Garfist swore in astonishment.

"So that's why Dyune wouldn't say," Iskarra murmured.

Both Aumrarr nodded. "We aren't-weren't-supposed to. So no one would ever suspect how few we were. That's how we managed to wield any influence at all in places like Galath; scaring brawling barons into thinking a flying army could show up, any time, to chastise them."

"So you're telling us now because we'll likely all be dead before dawn," Garfist rumbled. "Well, thankee. Always nice to be sent to death by honest folk."

And without waiting for a reply, he set off down the hill, toward the little bridge.

The two Aumrarr hissed curses and sprang into the air. Hard and fast to the front of Lyraunt Castle they flapped, to create their promised diversion.

Still bellowing their startled fear into the night, Rod Everlar and the knights from Hammerhold suddenly found themselves-somewhere else.

Somewhere outside, under the bright moon, in a place that by the startled looks on Hammerhand faces all round him, Rod knew wasn't Ironthorn at all. They'd stepped through a magical gate, of course. Not one he'd ever written about, but he was beginning to realize that his books seemed to be more about bringing kingdoms and mountain ranges into being, here, and not the finer details. Even if he'd been the only Shaper ever to work on Falconfar, it seemed the sweep and strivings of everyday Falconaar life set about changing little things, the moment you'd lifted your pen, or your fingers from the keyboard.

The moment your Lord Archwizardly back was turned…

They were standing in a moonlit walled garden, at the base of a soaring castle keep larger, grander, and newer than any Ironthar fortress. The garden seemed to occupy the crest of a long hill that dropped away in the bright moonlight down to a small village.

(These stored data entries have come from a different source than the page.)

import Summits.BirchSwinnertonDyer.Rank1Residual.Additive.RamifiedOrdinaryLineHalfPowerCore
import Summits.BirchSwinnertonDyer.Rank1Residual.Additive.RamifiedOrdinaryLineMatchingLineExponent
import HarnessLib

/-!
# The HALF-POWER of inertia on the ramified ordinary line: `σ^{(p−1)/2}` is trivial on `C[p]` for
# every (G-ord) row with EVEN defect `e ≠ 2` and ODD `(p−1)/e` — the (P-e46-odd) producer, and the
# line matching on the equal-parity swap-locus links `(5; 4,4)`, `(7; 6,6)` it unlocks
# (cell `b2b-bsdres`, team n1011, seat p16 (gen 7); row T-QEXP FILE Q4; the `hℓ` supply at
# `ℓ = (p−1)/2` for cc-typer-2's S4 `RamifiedOrdinaryLineMatchingLineExponent.inclusion_mem_iff_of_lineHalfPow`)

HONEST FRAMING (cell `b2b-bsdres`, run/shared/lean/b2b/bsd-rank1-residual/, verbatim in every
file): the goal of the cell is to DELETE the COMBINATION-SHAPED residual classes of the
Birch–Swinnerton-Dyer formula for ALL analytic-rank `≤ 1` elliptic curves over `ℚ` — "full BSD
formula for every rank `≤ 1` curve in class `C`" assembled STRICTLY from published theorems — so
that the rank-`≤ 1` remainder becomes exactly the CONSTRUCTION-SHAPED classes, which are TYPED
(missing-input `Prop`s), NOT attempted. This is not "finishing BSD". Team n1011 (N10/N11): research
route on the CONSTRUCTION-SHAPED classes X3♯(G-ord)/X4♯(G-ord); prove what is provable now; no
claim beyond stated classes; census output = EVIDENCE, never a Literature fact; RESIDUAL-MAP marks
UNCHANGED; nothing is booked by this file. TOOL theorems only: NO definition, NO named fact, NO
conjecture node; hypotheses = `TypeGOrd`, `Addv`, `5 ≤ p`, the parity of `e`, `p ∈ v`, the line.

## What and why

cc-typer-2's S4 matches the ramified ordinary lines `C ⊂ E[p^∞]`, `C₁ ⊂ E₁[p^∞]` of an
equal-parity congruence link ON the swap locus `(p−1) ∣ lcm(e, e₁)` from the LINE half-powers
`hℓ : ∀ σ ∈ I_v, ∀ m ∈ C, p·m = 0 → σ^{(p−1)/2} m = m` on both members; its live customers (the
(5;4,4) and (7;6,6) CONG links of class-closure N10) were "all modulo ONE producer (P-e46-odd): the
EXACT order `e` of the quotient character, not in the tree" (`N10/TRANSPORT-TEMPLATE.md` v2.1).
FILE Q3 (`RamifiedOrdinaryLineHalfPowerCore`) proved the model-free core (a SIGN `(χ̄_p/p)` on the
quotient at exponent `n` with `nk = (p−1)/2`, `k` odd, gives `hℓ`) and that the line of the
Kummer–Deuring model HAS the sign at `n = e/2` (Gauss sum; reduced automorphism `[±1]`). Here:

* §C **`GoodModelLine.exists_isRamifiedOrdinaryLine_and_lineHalfPow[_of_typeGOrd]`** — the model
  line is a ramified ordinary line (p07 B §2's assembly verbatim: ordinary point by F-B from
  `j̃ ∈ {0, 1728}`, F-A3 `isRamifiedOrdinaryLine_of_goodModel`) with `hℓ` (Q3 §B + §A at `n = e/2`,
  `k = (p−1)/e`); END **`IsRamifiedOrdinaryLine.lineHalfPow_of_typeGOrd_of_even`** (`p ≥ 5`,
  `TypeGOrd`, `Addv`, `2 ∣ e`, `e ≠ 2`, `¬ 2 ∣ (p−1)/e`, `v ∋ p`, ANY ramified ordinary line — by
  cc-typer-2's uniqueness) = S4's `hℓ` binder-for-binder; class forms
  `ClassX4Gord./ClassX3Gord.lineHalfPow_of_even_of_ne_two`;
* §D the CUSTOMER shape: two (G-ord) curves with even defects `≠ 2` and odd `(p−1)/e`, `(p−1)/e₁`
  (cells `(5; 4,4)`, `(7; 6,6)`) have MATCHING ramified ordinary lines under every inertia-equivariant
  `E[p] ≃+ E₁[p]` (S4 fed by the END): `exists_lines_matching_of_typeGOrd_of_even` + class pair forms.

HONEST LIMIT: `e = 2` rows are cc-typer-2's (P-def2-odd), NOT claimed (`he2`); the cube part of the
exact order is not proved; nothing on MIXED-parity links (S4b); matching is a TOOL step of the
Route-G / R3″ transports, not an END — nothing booked.
References: Serre–Tate, Ann. of Math. 88 (1968) §2 [SerreTate1968]; Serre, Invent. Math. 15 (1972)
§5.6 [Serre1972]; Greenberg–Vatsal, Invent. Math. 142 (2000) §2 p. 26, Rem. (2.9) [GreenbergVatsal2000];
Emerton–Pollack–Weston, Invent. Math. 163 (2006) §3.1 [EmertonPollackWeston2006]; Silverman *AEC*
III.8.1, VII.2.1, VII.5.5 [SilvermanAEC2009]; cells/n1011/skel/T-QEXP.md; N10/TRANSPORT-TEMPLATE.md v2.1.
-/

set_option autoImplicit false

It was a Raurklor hold, by the familiar trees making up the seemingly endless forest all around. That slope was a long series of tilled fields outlined by hedge-walls of heaped stumps and boulders.

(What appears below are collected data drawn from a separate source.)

import Summits.Langlands.Langlands.Theses.QuarterDeficit1951

/-!
# Sketch — crux-ideate round 1, ideator 2, crux `CensusDeficit1951` (stmt-Langlands-17933)

First lemmas of the two idea cards filed by this seat, stated over existing declarations.

* Card `second-resident-format-kill`:
  `not_censusDeficit1951_of_two_window_forms` (PROVED) — two linearly independent window cusp forms
  on `(Γ₀(1951), χ)` for ONE order-5 `χ` (any parity, NO Hecke hypothesis, NO fingerprint) refute the
  crux: every certified transcript then has upper count `U ∉ {0, 1}`, so `certifiesDeficit = false`
  (format soundness `not_inWindow_of_upperCount_eq_zero` / `window_subsingleton_of_upperCount_eq_one`
  + completeness of `IsJointSpectralData`).
* Card `pu-glued-odd-quasimode`:
  `glued_quotient_slash_odd` (PROVED, construction lemma) — the partition-of-unity quotient
  `u♯ = V / Ψ` of a `χ`-automorphic odd numerator by a `Γ₀(1951)`-invariant even non-vanishing
  denominator is `χ`-automorphic and odd: exact automorphy and exact parity of the glued trial
  function hold BY CONSTRUCTION (no pullback, no smoothing, no matching theorem).
-/

namespace Summit.Langlands.Langlands.Cruxes.CensusDeficit1951.Ideator2

open Literature.NumberTheory.Automorphic
open scoped ComplexConjugate

/-- **Second-resident format kill.** If for one order-5 character `χ` mod 1951 there are two window
cusp forms `u₀, u₁` (`IsMaassCuspFormOn`, `|λᵢ − 1/4| ≤ 1/100`, `u₀ ≢ 0`, `u₁` not a multiple of
`u₀`), then `CensusDeficit1951` is false: a certified deficit transcript for `χ` has `U = 0`
(no window line — contradicted by `u₀`) or `U = 1` (window lines form a subsingleton — but `u₀, u₁`
force two window lines, or one window line whose eigenspace contains two independent vectors).
No Hecke operator, fingerprint or parity enters. [folklore] -/
theorem not_censusDeficit1951_of_two_window_forms
    (χ : DirichletCharacter ℂ 1951) (hχ : orderOf χ = 5)
    (u₀ u₁ : UpperHalfPlane → ℂ) (lam₀ lam₁ : ℝ)
    (h₀ : IsMaassCuspFormOn 1951 χ u₀ lam₀) (h₁ : IsMaassCuspFormOn 1951 χ u₁ lam₁)
    (hne : ∃ z, u₀ z ≠ 0) (hind : ∀ a : ℂ, u₁ ≠ a • u₀)
    (hw₀ : |lam₀ - 1 / 4| ≤ 1 / 100) (hw₁ : |lam₁ - 1 / 4| ≤ 1 / 100) :
    ¬ Summit.Langlands.Langlands.Theses.QuarterDeficit1951.CensusDeficit1951 := by
  intro hC
  obtain ⟨c, hw, -, -, hc, hv⟩ := hC χ hχ
  unfold CertifiedMaassHeckeTraceCensus at hc
  obtain ⟨-, hwf, J, d, hJ, hE⟩ := hc
  obtain ⟨ub, hform, hHecke, hli, hspan⟩ := hJ.exists_eigenbasis
  have hw' : ((1 / 100 : ℚ) : ℝ) ≤ (c.window : ℝ) := by exact_mod_cast hw
  push_cast at hw'
  have hu0 : u₀ ≠ 0 := by
    obtain ⟨z, hz⟩ := hne
    exact fun h => hz (by simp [h])
  have hu1 : u₁ ≠ 0 := fun h => hind 0 (by rw [h, zero_smul])
  -- every non-zero cusp form of eigenvalue `lam` produces a line of the spectral data at `lam`
  have hline : ∀ (v : UpperHalfPlane → ℂ) (lam : ℝ), IsMaassCuspFormOn 1951 χ v lam → v ≠ 0 →
      ∃ j, (d j).lam = lam := by
    intro v lam hv hv0
    by_contra hno
    push Not at hno
    have hempty : {j | (d j).lam = lam} = (∅ : Set J) :=
      Set.eq_empty_iff_forall_notMem.mpr fun j hj => hno j hj
    have hmem := hspan v lam hv
    rw [hempty, Set.image_empty, Submodule.span_empty] at hmem
    exact hv0 ((Submodule.mem_bot ℂ).mp hmem)
  obtain ⟨j₀, hj₀⟩ := hline u₀ lam₀ h₀ hu0
  obtain ⟨j₁, hj₁⟩ := hline u₁ lam₁ h₁ hu1
  have hwin₀ : c.inWindow (d j₀).lam := by
    rw [MaassHeckeTraceCensus.inWindow, hj₀]; exact hw₀.trans hw'
  have hwin₁ : c.inWindow (d j₁).lam := by
    rw [MaassHeckeTraceCensus.inWindow, hj₁]; exact hw₁.trans hw'
  unfold MaassHeckeTraceCensus.certifiesDeficit at hv
  simp only [Bool.and_eq_true, Bool.or_eq_true, beq_iff_eq, List.any_eq_true] at hv
  obtain ⟨-, hU | ⟨hU, -⟩⟩ := hv
  · exact MaassHeckeTraceCensus.not_inWindow_of_upperCount_eq_zero hJ hE hwf hU j₀ hwin₀
  · have huniq : ∀ j, c.inWindow (d j).lam → j = j₀ := fun j hj =>
      MaassHeckeTraceCensus.window_subsingleton_of_upperCount_eq_one hJ hE hwf hU hj hwin₀
    -- the eigenvalue-`lam₀` lines, and the eigenvalue-`lam₁` lines, are all the single line `j₀`
    have hS : ∀ lam : ℝ, |lam - 1 / 4| ≤ 1 / 100 → {j | (d j).lam = lam} ⊆ ({j₀} : Set J) := by
      intro lam hlam j hj
      simp only [Set.mem_setOf_eq] at hj
      have : c.inWindow (d j).lam := by
        rw [MaassHeckeTraceCensus.inWindow, hj]; exact hlam.trans hw'
      exact Set.mem_singleton_iff.mpr (huniq j this)
    have hmem : ∀ (v : UpperHalfPlane → ℂ) (lam : ℝ), IsMaassCuspFormOn 1951 χ v lam →
        |lam - 1 / 4| ≤ 1 / 100 → ∃ a : ℂ, a • ub j₀ = v := by
      intro v lam hv hlam
      have h1 := hspan v lam hv
      have h2 : Submodule.span ℂ (ub '' {j | (d j).lam = lam}) ≤ Submodule.span ℂ {ub j₀} := by
        refine Submodule.span_mono ?_
        intro x hx
        obtain ⟨j, hj, rfl⟩ := hx
        have := hS lam hlam hj
        rw [Set.mem_singleton_iff] at this
        simp [this]
      exact Submodule.mem_span_singleton.mp (h2 h1)
    obtain ⟨a, ha⟩ := hmem u₀ lam₀ h₀ hw₀
    obtain ⟨b, hb⟩ := hmem u₁ lam₁ h₁ hw₁
    have ha0 : a ≠ 0 := by
      rintro rfl
      exact hu0 (by rw [← ha, zero_smul])
    refine hind (b / a) ?_
    rw [← ha, ← hb, smul_smul, div_mul_cancel₀ b ha0]

/-- **Glued quotient: exact automorphy and parity by construction.** If `V` is `χ`-automorphic on
`Γ₀(1951)` and odd under the reflection `J : z ↦ −z̄`, and `Ψ` is `Γ₀(1951)`-invariant and even
(the partition-of-unity denominator, a sum of incomplete-Eisenstein-type cutoffs over both cusp
charts), then `u♯ = V / Ψ` is `χ`-automorphic and odd. (Where `Ψ ≥ 1`, which holds on a
fundamental domain when the cutoff height is below half the two-chart injectivity height
`√3/(2·1951)`, no junk division occurs; the lemma itself is unconditional algebra.) [folklore] -/
theorem glued_quotient_slash_odd (χ : DirichletCharacter ℂ 1951) (V Ψ : UpperHalfPlane → ℂ)
    (hV : ∀ γ : Matrix.SpecialLinearGroup (Fin 2) ℤ, γ ∈ CongruenceSubgroup.Gamma0 1951 →
      ∀ z : UpperHalfPlane, V (γ • z) = χ ((γ 1 1 : ℤ) : ZMod 1951) * V z)
    (hΨ : ∀ γ : Matrix.SpecialLinearGroup (Fin 2) ℤ, γ ∈ CongruenceSubgroup.Gamma0 1951 →
      ∀ z : UpperHalfPlane, Ψ (γ • z) = Ψ z)
    (hVodd : ∀ z : UpperHalfPlane, V (UpperHalfPlane.J • z) = -V z)
    (hΨeven : ∀ z : UpperHalfPlane, Ψ (UpperHalfPlane.J • z) = Ψ z) :
    (∀ γ : Matrix.SpecialLinearGroup (Fin 2) ℤ, γ ∈ CongruenceSubgroup.Gamma0 1951 →
        ∀ z : UpperHalfPlane, V (γ • z) / Ψ (γ • z) = χ ((γ 1 1 : ℤ) : ZMod 1951) * (V z / Ψ z)) ∧
      (∀ z : UpperHalfPlane, V (UpperHalfPlane.J • z) / Ψ (UpperHalfPlane.J • z) = -(V z / Ψ z)) := by
  refine ⟨fun γ hγ z => ?_, fun z => ?_⟩
  · rw [hV γ hγ z, hΨ γ hγ z, mul_div_assoc]
  · rw [hVodd z, hΨeven z, neg_div]

end Summit.Langlands.Langlands.Cruxes.CensusDeficit1951.Ideator2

Syregorn and the oldest knight were both looking disgusted and hissing out curses.

"You know where we are?" Tarth asked him.

The warcaptain nodded. "I've been here before, on Hammerhand business. This is the hold of Harlhoh, hard-riding days distant from Ironthorn along none-too-safe forest trails."

He turned and waved disgustedly at the soaring tower whose garden door seemed to be the only way out of their enclosure, bar clambering up the stone walls. "Which makes this the tower of Malragard, abode of the wizard Malraun."

It was Rod's turn to curse bitterly, and he did so.

When he ran out of colorful things to say, Syregorn was standing close to him, and wearing a grim smile.

"So, Archwizard," the warcaptain asked softly, "when will you blast down this fortress, and Malraun the Matchless with it?"

Rod swore again, clumsily repeating himself. As he saw faces go hard and unfriendly all around him, he broke off and snapped, "Get me some parchment! And ink, and some quills, and a lamp and something flat and smooth to write on! Then you'll see some blasting down of things, I promise you!"

The knights exchanged puzzled glances. "Don't sound like the ballads much, do it?" Tarth asked Reld.